Important Safety Warning

  1. Always where goggles or a full face mask and gloves when working with hot lead
  2. Make sure the wooden mould is dry; hot lead and water don’t mix and the lead could spit
  3. The lead, when set, stays hot for a long time, so knock it out of the mould onto the floor, pick it up with a pair of pliers and quench it in cold water. It is perfectly safe to do this providing the lead has set firm

Getting the knack of casting might take you several attempts at first, but if you mess up, just put the lead back into the tin for re-melting.

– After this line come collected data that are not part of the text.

import Summits.BirchSwinnertonDyer.BirchSwinnertonDyer.Theorems.ManinLocalTwoThreeBoundaryHeckeOperators
import HarnessLib

/-!
# Shift operators `ρ_r`, `ρ_r⁻¹` and the transposed Hecke operator `T♯_r = r ρ_r + ρ_r⁻¹` on invariant cusp functions

Summit `BirchSwinnertonDyer`, route `ManinLocalTwoThree` (cell bsd-f2-manin), cruxes C2 `ManinOddAtFour`
(stmt-BirchSwinnertonDyer-22967) / C3 `ManinPrimeToThreeAtNine` (stmt-BirchSwinnertonDyer-22968).  Toward N4 PARABOLICITY
(MEMO-es §22.2 (0); cell REF1 §R43 N4; p3 2026-08-28T03:17:26Z (C)): «a generalised `λ`-eigen `u ∈ Hom(Γ₀(L), K̄)` with
`λ` non-Eisenstein kills every cusp-fixing element» — the `H¹`-side twin of E-es-30, where the Hecke operators act on the
cusp data `x ↦ u(g_x T^w g_x⁻¹)` through the TRANSPOSED weights `T♯_r = r ρ_r + ρ_r⁻¹` (one fixed point of weight `r`,
one `r`-cycle of weight `1`).  This file sets up the operators on `cuspInvariants M K` (functions, not symbols):
`A_r = LinearMap.funLeft K K (heckeNbrInfty hr)` (`(A_r w)(x) = w(ρ_r x)`), `B_r = LinearMap.funLeft K K (heckeNbrZero hr)`,
`T♯_r = r • A_r + B_r`; on `cuspInvariants M K` (primes `q, r ∤ M`): stability, `A_rB_r = B_rA_r = 1`, `A_qA_r = A_rA_q`,
`A_qB_r = B_rA_q`, `A_qT♯_r = T♯_rA_q`, `A_q` preserves `cuspInvariants ∩` (generalised `μ`-eigenspace of `T♯_r`),
`A_{r₂}A_{r₁} = A_u` (`r₁r₂ ≡ u`), `A_u = 1` (`u ≡ 1`), `A_r = A_{r'}` (`r ≡ r'`) — verbatim the symbol-side list of
`Theorems/ManinLocalTwoThreeBoundaryHeckeOperators.lean`, from the orbit relations of
`Theorems/ManinLocalTwoThreeCuspHeckeShiftRelations.lean`.  No new definitions; nothing about BSD or Manin's conjecture is
proved here.

References: G. Shimura (1971) §8.3; F. Diamond, J. Shurman, GTM 228, Prop. 3.8.3, §5.2; cell memo HOME/MEMO-es.md §22.2–22.3.
-/

set_option autoImplicit false
set_option linter.dupNamespace false

open scoped MatrixGroups

open CongruenceSubgroup Matrix.SpecialLinearGroup Literature.NumberTheory.EllipticCurves.ModularForms

namespace Summit.BirchSwinnertonDyer.BirchSwinnertonDyer.Theorems.ManinLocalTwoThree

section FunOperators

variable (M : ℕ) {K : Type*} [CommRing K] {r q : ℕ} [NeZero r] [NeZero q] (hr : r.Prime) (hq : q.Prime)

/-- Unfolding membership in `cuspInvariants` as a pointwise identity (plumbing). [folklore] -/
theorem cuspInvariants_apply {w : OnePoint ℚ → K} (hw : w ∈ cuspInvariants M K) (γ : Gamma0 M) (x : OnePoint ℚ) :
    w ((mapGL ℚ (γ : SL(2, ℤ)) : GL (Fin 2) ℚ) • x) = w x :=
  (mem_cuspInvariants M K w).mp hw γ x

/-- `A_q` preserves `cuspInvariants M K` (`q ∤ M`). [cite: DiamondShurman2005, Prop. 3.8.3] -/
theorem funLeft_heckeNbrInfty_mem (hMq : ¬ q ∣ M) {w : OnePoint ℚ → K} (hw : w ∈ cuspInvariants M K) :
    LinearMap.funLeft K K (heckeNbrInfty hq) w ∈ cuspInvariants M K := by
  rw [mem_cuspInvariants]
  intro γ x
  rw [LinearMap.funLeft_apply, LinearMap.funLeft_apply]
  obtain ⟨γ', h⟩ := sameOrbit_heckeNbrInfty hq M hMq (x := x) ⟨γ, rfl⟩
  rw [← h, cuspInvariants_apply M hw]

/-- `B_q` preserves `cuspInvariants M K` (`q ∤ M`). [cite: DiamondShurman2005, Prop. 3.8.3] -/
theorem funLeft_heckeNbrZero_mem (hMq : ¬ q ∣ M) {w : OnePoint ℚ → K} (hw : w ∈ cuspInvariants M K) :
    LinearMap.funLeft K K (heckeNbrZero hq) w ∈ cuspInvariants M K := by
  rw [mem_cuspInvariants]
  intro γ x
  rw [LinearMap.funLeft_apply, LinearMap.funLeft_apply]
  obtain ⟨γ', h⟩ := sameOrbit_heckeNbrZero hq M hMq (x := x) ⟨γ, rfl⟩
  rw [← h, cuspInvariants_apply M hw]

/-- **`B_r A_r = 1`** on `cuspInvariants` (as `funLeft`: `w(ρ_r(ρ_r⁻¹ x)) = w(x)`) (`r ∤ M`). [cite: DiamondShurman2005, Prop. 3.8.3] -/
theorem funLeft_zero_infty (hM : ¬ r ∣ M) {w : OnePoint ℚ → K} (hw : w ∈ cuspInvariants M K) :
    LinearMap.funLeft K K (heckeNbrZero hr) (LinearMap.funLeft K K (heckeNbrInfty hr) w) = w := by
  funext x
  rw [LinearMap.funLeft_apply, LinearMap.funLeft_apply]
  obtain ⟨γ, h⟩ := sameOrbit_heckeNbrInfty_heckeNbrZero hr M hM x
  conv_rhs => rw [← h, cuspInvariants_apply M hw]

/-- **`A_r B_r = 1`** on `cuspInvariants` (`r ∤ M`). [cite: DiamondShurman2005, Prop. 3.8.3] -/
theorem funLeft_infty_zero (hM : ¬ r ∣ M) {w : OnePoint ℚ → K} (hw : w ∈ cuspInvariants M K) :
    LinearMap.funLeft K K (heckeNbrInfty hr) (LinearMap.funLeft K K (heckeNbrZero hr) w) = w := by
  funext x
  rw [LinearMap.funLeft_apply, LinearMap.funLeft_apply]
  obtain ⟨γ, h⟩ := sameOrbit_heckeNbrZero_heckeNbrInfty hr M hM x
  conv_rhs => rw [← h, cuspInvariants_apply M hw]

/-- **`A_q A_r = A_r A_q`** on `cuspInvariants` (`q, r ∤ M`). [cite: DiamondShurman2005, Prop. 3.8.3] -/
theorem funLeft_infty_comm (hM : ¬ r ∣ M) (hMq : ¬ q ∣ M) {w : OnePoint ℚ → K} (hw : w ∈ cuspInvariants M K) :
    LinearMap.funLeft K K (heckeNbrInfty hq) (LinearMap.funLeft K K (heckeNbrInfty hr) w) =
      LinearMap.funLeft K K (heckeNbrInfty hr) (LinearMap.funLeft K K (heckeNbrInfty hq) w) := by
  funext x
  simp only [LinearMap.funLeft_apply]
  obtain ⟨γ, h⟩ := sameOrbit_heckeNbrInfty_comm M hr hq hM hMq x
  rw [← h, cuspInvariants_apply M hw]

/-- **`A_q B_r = B_r A_q`** on `cuspInvariants` (`q, r ∤ M`). [cite: DiamondShurman2005, Prop. 3.8.3] -/
theorem funLeft_infty_zero_comm (hM : ¬ r ∣ M) (hMq : ¬ q ∣ M) {w : OnePoint ℚ → K} (hw : w ∈ cuspInvariants M K) :
    LinearMap.funLeft K K (heckeNbrInfty hq) (LinearMap.funLeft K K (heckeNbrZero hr) w) =
      LinearMap.funLeft K K (heckeNbrZero hr) (LinearMap.funLeft K K (heckeNbrInfty hq) w) := by
  have h1 := funLeft_heckeNbrZero_mem M hr hM hw
  have h2 := funLeft_heckeNbrInfty_mem M hq hMq h1
  calc LinearMap.funLeft K K (heckeNbrInfty hq) (LinearMap.funLeft K K (heckeNbrZero hr) w)
      = LinearMap.funLeft K K (heckeNbrZero hr) (LinearMap.funLeft K K (heckeNbrInfty hr)
          (LinearMap.funLeft K K (heckeNbrInfty hq) (LinearMap.funLeft K K (heckeNbrZero hr) w))) :=
        (funLeft_zero_infty M hr hM h2).symm
    _ = LinearMap.funLeft K K (heckeNbrZero hr) (LinearMap.funLeft K K (heckeNbrInfty hq)
          (LinearMap.funLeft K K (heckeNbrInfty hr) (LinearMap.funLeft K K (heckeNbrZero hr) w))) := by
        rw [funLeft_infty_comm M hq hr hMq hM h1]
    _ = LinearMap.funLeft K K (heckeNbrZero hr) (LinearMap.funLeft K K (heckeNbrInfty hq) w) := by
        rw [funLeft_infty_zero M hr hM hw]

/-- `T♯_r = r A_r + B_r` preserves `cuspInvariants` (`r` prime `∤ M`). [cite: Shimura1971, §8.3 (8.3.2)] -/
theorem sharp_mem (hM : ¬ r ∣ M) {w : OnePoint ℚ → K} (hw : w ∈ cuspInvariants M K) :
    ((r : K) • LinearMap.funLeft K K (heckeNbrInfty hr) + LinearMap.funLeft K K (heckeNbrZero hr)) w ∈
      cuspInvariants M K := by
  rw [LinearMap.add_apply, LinearMap.smul_apply]
  exact Submodule.add_mem _ (Submodule.smul_mem _ _ (funLeft_heckeNbrInfty_mem M hr hM hw))
    (funLeft_heckeNbrZero_mem M hr hM hw)

/-- **`A_q T♯_r = T♯_r A_q`** on `cuspInvariants` (`q, r` primes `∤ M`). [cite: Shimura1971, §8.3 (8.3.2)] -/
theorem sharp_funLeft_comm (hM : ¬ r ∣ M) (hMq : ¬ q ∣ M) {w : OnePoint ℚ → K} (hw : w ∈ cuspInvariants M K) :
    ((r : K) • LinearMap.funLeft K K (heckeNbrInfty hr) + LinearMap.funLeft K K (heckeNbrZero hr))
        (LinearMap.funLeft K K (heckeNbrInfty hq) w) =
      LinearMap.funLeft K K (heckeNbrInfty hq)
        (((r : K) • LinearMap.funLeft K K (heckeNbrInfty hr) + LinearMap.funLeft K K (heckeNbrZero hr)) w) := by
  rw [LinearMap.add_apply, LinearMap.smul_apply, LinearMap.add_apply, LinearMap.smul_apply, map_add, map_smul,
    funLeft_infty_comm M hq hr hMq hM hw, funLeft_infty_zero_comm M hr hq hM hMq hw]

/-- **`A_q` preserves `cuspInvariants ∩` (generalised `μ`-eigenspace of `T♯_r`)** (`q, r` primes `∤ M`).
[cite: Shimura1971, §8.3 (8.3.2)] -/
theorem funLeft_mem_maxGenEigenspace_sharp (hM : ¬ r ∣ M) (hMq : ¬ q ∣ M) {w : OnePoint ℚ → K}
    (hw : w ∈ cuspInvariants M K) {μ : K}
    (hgen : w ∈ Module.End.maxGenEigenspace
      ((r : K) • LinearMap.funLeft K K (heckeNbrInfty hr) + LinearMap.funLeft K K (heckeNbrZero hr)) μ) :
    LinearMap.funLeft K K (heckeNbrInfty hq) w ∈ Module.End.maxGenEigenspace
      ((r : K) • LinearMap.funLeft K K (heckeNbrInfty hr) + LinearMap.funLeft K K (heckeNbrZero hr)) μ := by
  set T : Module.End K (OnePoint ℚ → K) :=
    (r : K) • LinearMap.funLeft K K (heckeNbrInfty hr) + LinearMap.funLeft K K (heckeNbrZero hr) with hT
  rw [Module.End.mem_maxGenEigenspace] at hgen ⊢
  obtain ⟨k, hk⟩ := hgen
  refine ⟨k, ?_⟩
  have key : ∀ n : ℕ, ∀ v ∈ cuspInvariants M K, ((T - μ • 1) ^ n) v ∈ cuspInvariants M K ∧
      ((T - μ • 1) ^ n) (LinearMap.funLeft K K (heckeNbrInfty hq) v) =
        LinearMap.funLeft K K (heckeNbrInfty hq) (((T - μ • 1) ^ n) v) := by
    intro n
    induction n with
    | zero =>
      intro v hv
      refine ⟨?_, ?_⟩
      · simpa only [pow_zero, Module.End.one_apply] using hv
      · simp only [pow_zero, Module.End.one_apply]
    | succ n ih =>
      intro v hv
      have hv1 : (T - μ • 1) v ∈ cuspInvariants M K := by
        rw [LinearMap.sub_apply, LinearMap.smul_apply, Module.End.one_apply]
        exact Submodule.sub_mem _ (sharp_mem M hr hM hv) (Submodule.smul_mem _ _ hv)
      obtain ⟨ihmem, iheq⟩ := ih _ hv1
      refine ⟨?_, ?_⟩
      · rw [pow_succ, Module.End.mul_apply]
        exact ihmem
      · rw [pow_succ, Module.End.mul_apply, Module.End.mul_apply, ← iheq]
        congr 1
        rw [LinearMap.sub_apply, LinearMap.sub_apply, LinearMap.smul_apply, LinearMap.smul_apply,
          Module.End.one_apply, Module.End.one_apply, map_sub, map_smul, hT, sharp_funLeft_comm M hr hq hM hMq hv]
  rw [(key k w hw).2, hk, map_zero]

/-- **`A_{r₂} A_{r₁} = A_u` on `cuspInvariants` when `r₁ r₂ ≡ u (mod M)`** (primes `∤ M`). [cite: DiamondShurman2005, Prop. 3.8.3] -/
theorem funLeft_infty_mul_of_dvd {r₁ r₂ u : ℕ} [NeZero r₁] [NeZero r₂] [NeZero u]
    (h₁ : r₁.Prime) (h₂ : r₂.Prime) (hu : u.Prime) (hM₁ : ¬ r₁ ∣ M) (hM₂ : ¬ r₂ ∣ M) (hMu : ¬ u ∣ M)
    (hcong : (M : ℤ) ∣ (r₁ : ℤ) * r₂ - u) {w : OnePoint ℚ → K} (hw : w ∈ cuspInvariants M K) :
    LinearMap.funLeft K K (heckeNbrInfty h₂) (LinearMap.funLeft K K (heckeNbrInfty h₁) w) =
      LinearMap.funLeft K K (heckeNbrInfty hu) w := by
  funext x
  simp only [LinearMap.funLeft_apply]
  obtain ⟨γ, h⟩ := sameOrbit_heckeNbrInfty_heckeNbrInfty_of_dvd M h₁ h₂ hu hM₁ hM₂ hMu hcong x
  rw [← h, cuspInvariants_apply M hw]

/-- **`A_u = 1` on `cuspInvariants` when `u ≡ 1 (mod M)`**. [cite: DiamondShurman2005, Prop. 3.8.3] -/
theorem funLeft_infty_of_dvd_sub_one {u : ℕ} [NeZero u] (hu : u.Prime) (hMu : ¬ u ∣ M)
    (hcong : (M : ℤ) ∣ (u : ℤ) - 1) {w : OnePoint ℚ → K} (hw : w ∈ cuspInvariants M K) :
    LinearMap.funLeft K K (heckeNbrInfty hu) w = w := by
  funext x
  rw [LinearMap.funLeft_apply]
  obtain ⟨γ, h⟩ := sameOrbit_heckeNbrInfty_self_of_dvd M hu hMu hcong x
  conv_rhs => rw [← h, cuspInvariants_apply M hw]

/-- **`A_r = A_{r'}` on `cuspInvariants` when `r ≡ r' (mod M)`**. [cite: DiamondShurman2005, Prop. 3.8.3] -/
theorem funLeft_infty_congr {r' : ℕ} [NeZero r'] (hr' : r'.Prime) (hM : ¬ r ∣ M) (hM' : ¬ r' ∣ M)
    (hcong : (M : ℤ) ∣ (r : ℤ) - r') {w : OnePoint ℚ → K} (hw : w ∈ cuspInvariants M K) :
    LinearMap.funLeft K K (heckeNbrInfty hr) w = LinearMap.funLeft K K (heckeNbrInfty hr') w := by
  funext x
  simp only [LinearMap.funLeft_apply]
  obtain ⟨γ, h⟩ := sameOrbit_heckeNbrInfty_of_dvd M hr hr' hM hM' hcong x
  rw [← h, cuspInvariants_apply M hw]

end FunOperators

end Summit.BirchSwinnertonDyer.BirchSwinnertonDyer.Theorems.ManinLocalTwoThree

Attaching the wire loop to the lead and fitting the lead to the cylinder
Take the cast and bend one end up to a right angle, using a pair of pliers. Place the loop on it and press it down so it lays flat but not touching the middle section. The tail of the loop needs to be in the centre of the wing. Take the cylinder and push it under the loop tail and wing, with the staples facing downward to the middle of mid section of the lead. Bend the other wing over and down to the cylinder, crushing it hard down with the pliers.

Finishing touches
Take the pliers and pull the loop hard, making sure the loop tail stays in a central position. This action bites the wire into the lead and secures it in the position you want. With the pliers, crush the loop together and then put some twists on as you did with the tail. As you twist the wire, again it bites deeper into the lead, making the whole loop very secure (Fig 3.). You will notice that you are left with a small ring formed at the top of the loop for attaching a ledger clip to. To double secure the loop, I hammer the wing flat using a small craft vice that the cylinder will just fit over.

All that’s left now is to throw the finished feeder in the box with all the others you’ve successfully made.

It really is that easy and will save your bank balance from transferring into Mr D’s. Well it does if you fish a river like the Ribble…..the tackle snatcher that it is!